Ambassador Mike Mansfield said yesterday he believes Japan has made a genuine tournabout in its foreign trade policy and is committed to a plan that will encourage imports and reduce its trade surpluses.
Mansfield, the former Senate majority leader, also said a recent visit in Washington convinced him that the rise of protectionism in the United States has been "stilled," largely because of the Carter administration's new policy of trimming foreign steel imports.
In a news conference at is residence her, Mansfield was optimistic about the course of trade relations between Japan and the United States. The Japanese have made "sacrifices" to satisfy demands that they open up their markets and their change in policy is not just a matter of "cosmetics," he said.
The burden now, he suggested, is on American businessmen to try seriously to sell in the Japanese market on a long-term basis and not just attemp to move in quickly to make a "fast buck."
There has been a renewal of septicism here about Japan's real role since the agreement which was signed in January cooled off a tense confrontation with the United States.
A new round of private economic forecasts has predicted that Japan will not reach a 7 percent growth rate, as projected in the agreement. Early reports on trade balances also cast doubts on Japan's ability to reduce its surplus by very much this year.
Mansfield said it is too early to tell whether Japan will hit those targets, but he added with considerable emphasis:
"We have got to give them a chance and I think we have got to recognize that if we downgrade everything they are endeavoring to do, if we become cynical and pessimistic, then we are certainly not helping them to achieve their goals."
He said he thinks the Japanese "have had to make some real sacrifices. I think they are determined to do what they can, but this is a two-way street. Our people will have to do what they can."
Asked what "sacrifices" the Japanese had made in the agreement, he singled out the promise to import more beef and agriculture commodities, principally citrus fruit. He acknowledged that those increases were "small in numbers," but said their real significance was in demonstrating the government's willingness to make them in the face of fierce hostility from domestic farm lobbies.
Another sacrifice, he said, was Japan's pledge to work for tariff reductions and other changes in the multilateral trade negotiations in Geneva.
Mansfield's view of declining protectionists forces in the U.S. Congress has been widely discussed here and has come as a distinct relief to the Japanese, who had feared they might be shut out of a large number of U.S. markets.
In the ambassador's opinion, the center of protectionism was a large powerful caucus of senators and representatives from steel manufacturing states who wanted tough restrictions on Japanese exports.

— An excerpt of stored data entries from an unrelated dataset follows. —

import Mathlib.Analysis.Complex.ExponentialBounds
import Summits.QuantumFields.YangMills.Theorems.FemtoTransferGapSpectralSumsTails
import HarnessLib

/-!
# BLOCK-TO-FINE ROOT INEQUALITIES, part 1: POINTWISE real inequalities (door `BlockToFine` of crux idea «block-endpoint» on crux `DressedRitz`,
# stmt-QuantumFields-20205; LEAD prover ym-lead-20205-polyakovlift g4)

The block-to-fine door compares, for a once-block-dressed vector `u = K^ℓ v`, the FINE Rayleigh data (`⟨u,Ku⟩`, `‖Ku‖²`) with the BLOCK data
(`⟨u,K^ℓ u⟩`, `⟨u,K^{2ℓ}u⟩`).  Summed against the spectral measure (`FemtoTransferGapSpectralSumsRoot`), everything reduces to the pointwise
inequalities of this file in the variable `s = λ/X̄^{1/ℓ}` (`t = s^ℓ`), with `ρ ∈ [1/4,1]` the ratio of the raw to the dressed mean:

* `succ_mul_pow_mul_one_sub_le`: `(ℓ+1)s^ℓ(1−s) ≤ 1 − s^{ℓ+1}` on `[0,1]`;  `pow_sq_mul_sub_one_sq_le` (FAR atoms): `t²(s−1)² ≤ 1/ℓ²`;
* `sub_one_sq_le_of_pow_ge` (NEAR atoms): `(s−1)² ≤ (64/ℓ²)(t−1)²` for `t ≥ 1/8`;  ★ `root_pointwise_c`: `t²(s−1)² ≤ (64/ℓ²)(t²(t−1)² + (t−ρ)²)`;
* `sub_one_sub_log_le`: `t − 1 − log t ≤ 9(t−1)² + (1−ρ/t)²`;  ★ `root_pointwise_b`: `t²(1 + (t−1)/ℓ) − (9t²(t−1)² + (t−ρ)²)/ℓ ≤ t²·s`;
* `tangent_pow_le` (Bernoulli tangent of `x ↦ x^ℓ`), `cmp_pointwise` (means comparability).

HONEST FRAMING: real-analysis plumbing for the femto-universe infrastructure of the CONDITIONAL rung R2b1; nothing here bears on infinite volume, the
continuum limit or the Clay gap.  References: power-mean / Bernoulli inequalities [folklore]; Reed–Simon IV, Thm. XIII.1 [cite: ReedSimonIV1978, Thm. XIII.1].
-/

set_option autoImplicit false

noncomputable section

open Finset
open scoped BigOperators

namespace Summit.QuantumFields.YangMills.Theorems.FemtoTransferGap.SpecSum

namespace Root

/-! ## §1 Pointwise inequalities -/

/-- `(ℓ+1)·s^ℓ·(1−s) ≤ 1 − s^{ℓ+1}` on `[0,1]` (one binomial term). [folklore] -/
theorem succ_mul_pow_mul_one_sub_le {s : ℝ} (hs0 : 0 ≤ s) (hs1 : s ≤ 1) (ℓ : ℕ) :
    ((ℓ : ℝ) + 1) * s ^ ℓ * (1 - s) ≤ 1 - s ^ (ℓ + 1) := by
  induction ℓ with
  | zero => simp
  | succ n ih =>
    have hsn : s ^ (n + 1) ≤ 1 := pow_le_one₀ hs0 hs1
    have hsn0 : 0 ≤ s ^ (n + 1) := pow_nonneg hs0 _
    have h1 : (((n + 1 : ℕ) : ℝ) + 1) * s ^ (n + 1) * (1 - s) =
        s * (((n : ℝ) + 1) * s ^ n * (1 - s)) + s ^ (n + 1) * (1 - s) := by
      push_cast; ring
    have hpow : s ^ (n + 1 + 1) = s ^ (n + 1) * s := pow_succ _ _
    rw [h1, hpow]
    nlinarith [mul_le_mul_of_nonneg_left ih hs0, mul_nonneg (sub_nonneg.2 hsn) (sub_nonneg.2 hs1)]

/-- FAR root bound: for `s ∈ [0,1]`, `ℓ ≥ 1`: `(s^ℓ)²(s−1)² ≤ 1/ℓ²`. [folklore] -/
theorem pow_sq_mul_sub_one_sq_le {s : ℝ} (hs0 : 0 ≤ s) (hs1 : s ≤ 1) {ℓ : ℕ} (hℓ : 1 ≤ ℓ) :
    (s ^ ℓ) ^ 2 * (s - 1) ^ 2 ≤ 1 / (ℓ : ℝ) ^ 2 := by
  have hℓpos : (0 : ℝ) < ℓ := by exact_mod_cast hℓ
  have h := succ_mul_pow_mul_one_sub_le hs0 hs1 ℓ
  have hx : 0 ≤ s ^ ℓ * (1 - s) := mul_nonneg (pow_nonneg hs0 _) (by linarith)
  have hx1 : (ℓ : ℝ) * (s ^ ℓ * (1 - s)) ≤ 1 := by nlinarith [pow_nonneg hs0 (ℓ + 1)]
  have hx2 : s ^ ℓ * (1 - s) ≤ 1 / ℓ := by rw [le_div_iff₀ hℓpos]; linarith
  calc (s ^ ℓ) ^ 2 * (s - 1) ^ 2 = (s ^ ℓ * (1 - s)) ^ 2 := by ring
    _ ≤ (1 / (ℓ : ℝ)) ^ 2 := pow_le_pow_left₀ hx hx2 2
    _ = 1 / (ℓ : ℝ) ^ 2 := by rw [div_pow, one_pow]

/-- NEAR root bound: for `s ≥ 0` with `s^ℓ ≥ 1/8`: `(s−1)² ≤ (64/ℓ²)(s^ℓ−1)²` (geometric sum `≥ ℓ/8`). [folklore] -/
theorem sub_one_sq_le_of_pow_ge {s : ℝ} (hs0 : 0 ≤ s) {ℓ : ℕ} (hℓ : 1 ≤ ℓ) (ht : 1 / 8 ≤ s ^ ℓ) :
    (s - 1) ^ 2 ≤ 64 / (ℓ : ℝ) ^ 2 * (s ^ ℓ - 1) ^ 2 := by
  have hℓpos : (0 : ℝ) < ℓ := by exact_mod_cast hℓ
  have hgeom : (∑ i ∈ range ℓ, s ^ i) * (s - 1) = s ^ ℓ - 1 := geom_sum_mul s ℓ
  have hconst : ∑ _i ∈ range ℓ, (1 : ℝ) / 8 = (ℓ : ℝ) / 8 := by
    rw [Finset.sum_const, Finset.card_range, nsmul_eq_mul]; ring
  have hsum : (ℓ : ℝ) / 8 ≤ ∑ i ∈ range ℓ, s ^ i := by
    rw [← hconst]
    refine Finset.sum_le_sum fun i hi => ?_
    rcases le_or_gt 1 s with hs1 | hs1
    · have : (1 : ℝ) ≤ s ^ i := one_le_pow₀ hs1
      linarith
    · have hi' : i ≤ ℓ := (mem_range.1 hi).le
      have : s ^ ℓ ≤ s ^ i := pow_le_pow_of_le_one hs0 hs1.le hi'
      linarith
  have hG : 0 ≤ ∑ i ∈ range ℓ, s ^ i := le_trans (by positivity) hsum
  have habs : |s - 1| * ((ℓ : ℝ) / 8) ≤ |s ^ ℓ - 1| := by
    calc |s - 1| * ((ℓ : ℝ) / 8) ≤ |s - 1| * ∑ i ∈ range ℓ, s ^ i := mul_le_mul_of_nonneg_left hsum (abs_nonneg _)
      _ = |(∑ i ∈ range ℓ, s ^ i) * (s - 1)| := by rw [abs_mul, abs_of_nonneg hG, mul_comm]
      _ = |s ^ ℓ - 1| := by rw [hgeom]
  have hsq : (|s - 1| * ((ℓ : ℝ) / 8)) ^ 2 ≤ |s ^ ℓ - 1| ^ 2 := pow_le_pow_left₀ (by positivity) habs 2
  rw [mul_pow, sq_abs, sq_abs] at hsq
  rw [div_mul_eq_mul_div, le_div_iff₀ (by positivity)]
  nlinarith [hsq]

/-- ★ (c)-POINTWISE: for `s ≥ 0`, `ρ ∈ [1/4,1]`, `ℓ ≥ 1`, with `t = s^ℓ`:  `t²(s−1)² ≤ (64/ℓ²)(t²(t−1)² + (t−ρ)²)`. [folklore] -/
theorem root_pointwise_c {s ρ : ℝ} (hs0 : 0 ≤ s) (hρ : 1 / 4 ≤ ρ) (_hρ1 : ρ ≤ 1) {ℓ : ℕ} (hℓ : 1 ≤ ℓ) :
    (s ^ ℓ) ^ 2 * (s - 1) ^ 2 ≤ 64 / (ℓ : ℝ) ^ 2 * ((s ^ ℓ) ^ 2 * (s ^ ℓ - 1) ^ 2 + (s ^ ℓ - ρ) ^ 2) := by
  have hℓpos : (0 : ℝ) < ℓ := by exact_mod_cast hℓ
  rcases le_or_gt (1 / 8 : ℝ) (s ^ ℓ) with ht | ht
  · have h := sub_one_sq_le_of_pow_ge hs0 hℓ ht
    have h2 : 0 ≤ 64 / (ℓ : ℝ) ^ 2 * (s ^ ℓ - ρ) ^ 2 := by positivity
    calc (s ^ ℓ) ^ 2 * (s - 1) ^ 2 ≤ (s ^ ℓ) ^ 2 * (64 / (ℓ : ℝ) ^ 2 * (s ^ ℓ - 1) ^ 2) :=
          mul_le_mul_of_nonneg_left h (by positivity)
      _ = 64 / (ℓ : ℝ) ^ 2 * ((s ^ ℓ) ^ 2 * (s ^ ℓ - 1) ^ 2) := by ring
      _ ≤ _ := by nlinarith [h2]
  · have hs1 : s ≤ 1 := by
      rcases le_or_gt s 1 with h | h
      · exact h
      · have : (1 : ℝ) ≤ s ^ ℓ := one_le_pow₀ h.le
        linarith
    have hfar := pow_sq_mul_sub_one_sq_le hs0 hs1 hℓ
    have hgap0 : (1 : ℝ) / 8 ≤ ρ - s ^ ℓ := by linarith
    have hgap : (1 : ℝ) / 64 ≤ (s ^ ℓ - ρ) ^ 2 := by nlinarith [hgap0]
    have h1 : 0 ≤ 64 / (ℓ : ℝ) ^ 2 * ((s ^ ℓ) ^ 2 * (s ^ ℓ - 1) ^ 2) := by positivity
    calc (s ^ ℓ) ^ 2 * (s - 1) ^ 2 ≤ 1 / (ℓ : ℝ) ^ 2 := hfar
      _ = 64 / (ℓ : ℝ) ^ 2 * (1 / 64) := by ring
      _ ≤ 64 / (ℓ : ℝ) ^ 2 * (s ^ ℓ - ρ) ^ 2 := mul_le_mul_of_nonneg_left hgap (by positivity)
      _ ≤ _ := by nlinarith [h1]

/-- `log 8 < 2.08`. [folklore] -/
theorem log_eight_lt : Real.log 8 < 2.08 := by
  have h : Real.log 8 = 3 * Real.log 2 := by
    rw [show (8 : ℝ) = 2 ^ 3 by norm_num, Real.log_pow]; norm_num
  rw [h]
  have := Real.log_two_lt_d9
  linarith

/-- ★ LOG BOUND: for `t > 0`, `ρ ∈ [1/4,1]`: `t − 1 − log t ≤ 9(t−1)² + (1 − ρ/t)²` (near: `log t ≥ 1 − 1/t`; far: `log(1/(8t)) ≤ 1/(8t) − 1`). [folklore] -/
theorem sub_one_sub_log_le {t ρ : ℝ} (ht : 0 < t) (hρ : 1 / 4 ≤ ρ) (_hρ1 : ρ ≤ 1) :
    t - 1 - Real.log t ≤ 9 * (t - 1) ^ 2 + (1 - ρ / t) ^ 2 := by
  have hsq : 0 ≤ (1 - ρ / t) ^ 2 := sq_nonneg _
  rcases le_or_gt (1 / 2 : ℝ) t with h12 | h12
  · have hlog : 1 - t⁻¹ ≤ Real.log t := Real.one_sub_inv_le_log_of_pos ht
    have hinv : t⁻¹ ≤ 2 := by rw [inv_le_comm₀ ht (by norm_num)]; linarith
    have hid : (t - 1) ^ 2 * t⁻¹ = t - 2 + t⁻¹ := by field_simp; ring
    have h1 : t - 1 - Real.log t ≤ (t - 1) ^ 2 * t⁻¹ := by rw [hid]; linarith
    nlinarith [sq_nonneg (t - 1), mul_le_mul_of_nonneg_left hinv (sq_nonneg (t - 1))]
  · have h9 : (9 : ℝ) / 4 ≤ 9 * (t - 1) ^ 2 := by nlinarith
    have hl8 := log_eight_lt
    rcases le_or_gt t (ρ / 2) with hfar | hmid
    · have h8t : 0 < 1 / (8 * t) := by positivity
      have hlog1 : Real.log (1 / (8 * t)) ≤ 1 / (8 * t) - 1 := Real.log_le_sub_one_of_pos h8t
      have hlog8 : Real.log (1 / (8 * t)) = -(Real.log 8 + Real.log t) := by
        rw [Real.log_div one_ne_zero (by positivity), Real.log_one, Real.log_mul (by norm_num) ht.ne', zero_sub]
      rw [hlog8] at hlog1
      have hrt : 2 ≤ ρ / t := by rw [le_div_iff₀ ht]; linarith
      have hA : 1 / (8 * t) ≤ (1 - ρ / t) ^ 2 := by
        have h1 : 1 ≤ ρ / t - 1 := by linarith
        have h2 : 1 / (8 * t) ≤ ρ / t - 1 := by
          have h3 : 1 / (8 * t) ≤ (ρ / t) / 2 := by
            rw [div_div, div_le_div_iff₀ (by positivity) (by positivity)]; nlinarith
          linarith
        calc 1 / (8 * t) ≤ (ρ / t - 1) * 1 := by linarith
          _ ≤ (ρ / t - 1) * (ρ / t - 1) := mul_le_mul_of_nonneg_left h1 (by linarith)
          _ = (1 - ρ / t) ^ 2 := by ring
      linarith
    · have ht8 : 1 / 8 ≤ t := by linarith
      have hlogt : -Real.log t ≤ Real.log 8 := by
        have h1 : Real.log (1 / 8) ≤ Real.log t := Real.log_le_log (by norm_num) ht8
        rw [Real.log_div one_ne_zero (by norm_num), Real.log_one, zero_sub] at h1
        linarith
      linarith

/-- ★ (b′)-POINTWISE (polynomial form of `s ≥ 1 + log s`): for `s ≥ 0`, `ρ ∈ [1/4,1]`, `ℓ ≥ 1`, `t = s^ℓ`:
`t²(1 + (t−1)/ℓ) − (9t²(t−1)² + (t−ρ)²)/ℓ ≤ t²·s`. [folklore] -/
theorem root_pointwise_b {s ρ : ℝ} (hs0 : 0 ≤ s) (hρ : 1 / 4 ≤ ρ) (hρ1 : ρ ≤ 1) {ℓ : ℕ} (hℓ : 1 ≤ ℓ) :
    (s ^ ℓ) ^ 2 * (1 + (s ^ ℓ - 1) / ℓ) - (9 * (s ^ ℓ) ^ 2 * (s ^ ℓ - 1) ^ 2 + (s ^ ℓ - ρ) ^ 2) / ℓ ≤ (s ^ ℓ) ^ 2 * s := by
  have hℓpos : (0 : ℝ) < ℓ := by exact_mod_cast hℓ
  have hℓne : ℓ ≠ 0 := by omega
  rcases hs0.eq_or_lt with hs | hs
  · subst hs
    rw [zero_pow hℓne]
    have : 0 ≤ (9 * (0 : ℝ) ^ 2 * (0 - 1) ^ 2 + (0 - ρ) ^ 2) / ℓ := by positivity
    nlinarith [this]
  · have htpos : 0 < s ^ ℓ := pow_pos hs _
    set t := s ^ ℓ with htdef
    -- s ≥ 1 + log s, log s = log t / ℓ
    have hexp : 1 + Real.log s ≤ s := by
      have := Real.add_one_le_exp (Real.log s)
      rw [Real.exp_log hs] at this; linarith
    have hlogs : Real.log s = Real.log t / ℓ := by
      rw [htdef, Real.log_pow, mul_div_cancel_left₀ _ hℓpos.ne']
    have hg := sub_one_sub_log_le htpos hρ hρ1
    -- log t ≥ (t-1) - 9(t-1)^2 - (1-ρ/t)^2
    have hlogt : (t - 1) - 9 * (t - 1) ^ 2 - (1 - ρ / t) ^ 2 ≤ Real.log t := by linarith
    have hs_ge : 1 + ((t - 1) - 9 * (t - 1) ^ 2 - (1 - ρ / t) ^ 2) / ℓ ≤ s := by
      have : ((t - 1) - 9 * (t - 1) ^ 2 - (1 - ρ / t) ^ 2) / ℓ ≤ Real.log t / ℓ :=
        div_le_div_of_nonneg_right hlogt hℓpos.le
      linarith
    have ht2 : 0 ≤ t ^ 2 := sq_nonneg _
    have hmul := mul_le_mul_of_nonneg_left hs_ge ht2
    have hid : t ^ 2 * (1 - ρ / t) ^ 2 = (t - ρ) ^ 2 := by
      field_simp
    calc t ^ 2 * (1 + (t - 1) / ℓ) - (9 * t ^ 2 * (t - 1) ^ 2 + (t - ρ) ^ 2) / ℓ
        = t ^ 2 * (1 + ((t - 1) - 9 * (t - 1) ^ 2 - (1 - ρ / t) ^ 2) / ℓ) := by
          rw [← hid]; field_simp; ring
      _ ≤ t ^ 2 * s := hmul

/-- TANGENT of `x ↦ x^ℓ` at `y > 0`: `y^ℓ + ℓ y^{ℓ-1}(x − y) ≤ x^ℓ` for `x ≥ 0` (Bernoulli). [folklore] -/
theorem tangent_pow_le {x y : ℝ} (hx : 0 ≤ x) (hy : 0 < y) {ℓ : ℕ} (hℓ : 1 ≤ ℓ) :
    y ^ ℓ + ℓ * y ^ (ℓ - 1) * (x - y) ≤ x ^ ℓ := by
  obtain ⟨n, rfl⟩ : ∃ n, ℓ = n + 1 := ⟨ℓ - 1, by omega⟩
  have ha : -2 ≤ x / y - 1 := by
    have : 0 ≤ x / y := div_nonneg hx hy.le
    linarith
  have hB := one_add_mul_le_pow ha (n + 1)
  have hxy : 1 + (x / y - 1) = x / y := by ring
  rw [hxy, div_pow] at hB
  have hyp : 0 < y ^ (n + 1) := pow_pos hy _
  have h2 := mul_le_mul_of_nonneg_left hB hyp.le
  have hR : y ^ (n + 1) * (x ^ (n + 1) / y ^ (n + 1)) = x ^ (n + 1) := by
    field_simp
  have hyx : y ^ (n + 1) * (x / y) = y ^ n * x := by
    rw [pow_succ]; field_simp
  have hid : y ^ (n + 1) * (1 + ((n + 1 : ℕ) : ℝ) * (x / y - 1)) =
      y ^ (n + 1) + ((n + 1 : ℕ) : ℝ) * y ^ (n + 1 - 1) * (x - y) := by
    rw [Nat.add_sub_cancel]
    have : y ^ (n + 1) * (1 + ((n + 1 : ℕ) : ℝ) * (x / y - 1)) =
        y ^ (n + 1) + ((n + 1 : ℕ) : ℝ) * (y ^ (n + 1) * (x / y)) - ((n + 1 : ℕ) : ℝ) * y ^ (n + 1) := by ring
    rw [this, hyx, pow_succ]; ring
  rw [hid, hR] at h2
  exact h2

/-- MEANS-COMPARABILITY POINTWISE: if `0 ≤ m`, `4m ≤ X̄`, then for every `X ≥ 0`: `X²X̄² ≤ 4X²(X−X̄)² + 4X̄²(X−m)²`. [folklore] -/
theorem cmp_pointwise {X m Xb : ℝ} (hX : 0 ≤ X) (hm : 0 ≤ m) (h4 : 4 * m ≤ Xb) :
    X ^ 2 * Xb ^ 2 ≤ 4 * (X ^ 2 * (X - Xb) ^ 2) + 4 * (Xb ^ 2 * (X - m) ^ 2) := by
  rcases le_or_gt X (2 * m) with h | h
  · have h1 : Xb / 2 ≤ Xb - X := by linarith
    have h2 : Xb ^ 2 / 4 ≤ (X - Xb) ^ 2 := by nlinarith [h1]
    nlinarith [mul_le_mul_of_nonneg_left h2 (sq_nonneg X), sq_nonneg (X - m), sq_nonneg Xb]
  · have h1 : X / 2 ≤ X - m := by linarith
    have h2 : X ^ 2 / 4 ≤ (X - m) ^ 2 := by nlinarith [h1]
    nlinarith [mul_le_mul_of_nonneg_left h2 (sq_nonneg Xb), sq_nonneg (X - Xb), sq_nonneg X]

end Root

end Summit.QuantumFields.YangMills.Theorems.FemtoTransferGap.SpecSum

end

They represented the chief power behind protectionist legislation designed to raise tariffs or impose tough quotas on many items in addition to steel.
The Carter administration's new trigger-price system of curbing Japanese steel has considerably lessened the force of those pressures, Mansfield said yesterday.
Mansfield also said he expects to see "concrete business results" from a highly publicized mission of Japanese businessmen who left Tokyo yesterday for a tour of American cities. The mission's main goal is to convince American businessmen that Japan can become a major market for them and the Japanese government hopes it will help remove the country's stigma as one which keeps out imports by devious means.
U.S. officials have tried to convince that mission it should place specific orders for goods while in the United States. So far, the mission's leaders have said the trip is primarily an exploratory one designed to explain Japan's import policies and to suggest which goods might be sold here in the future.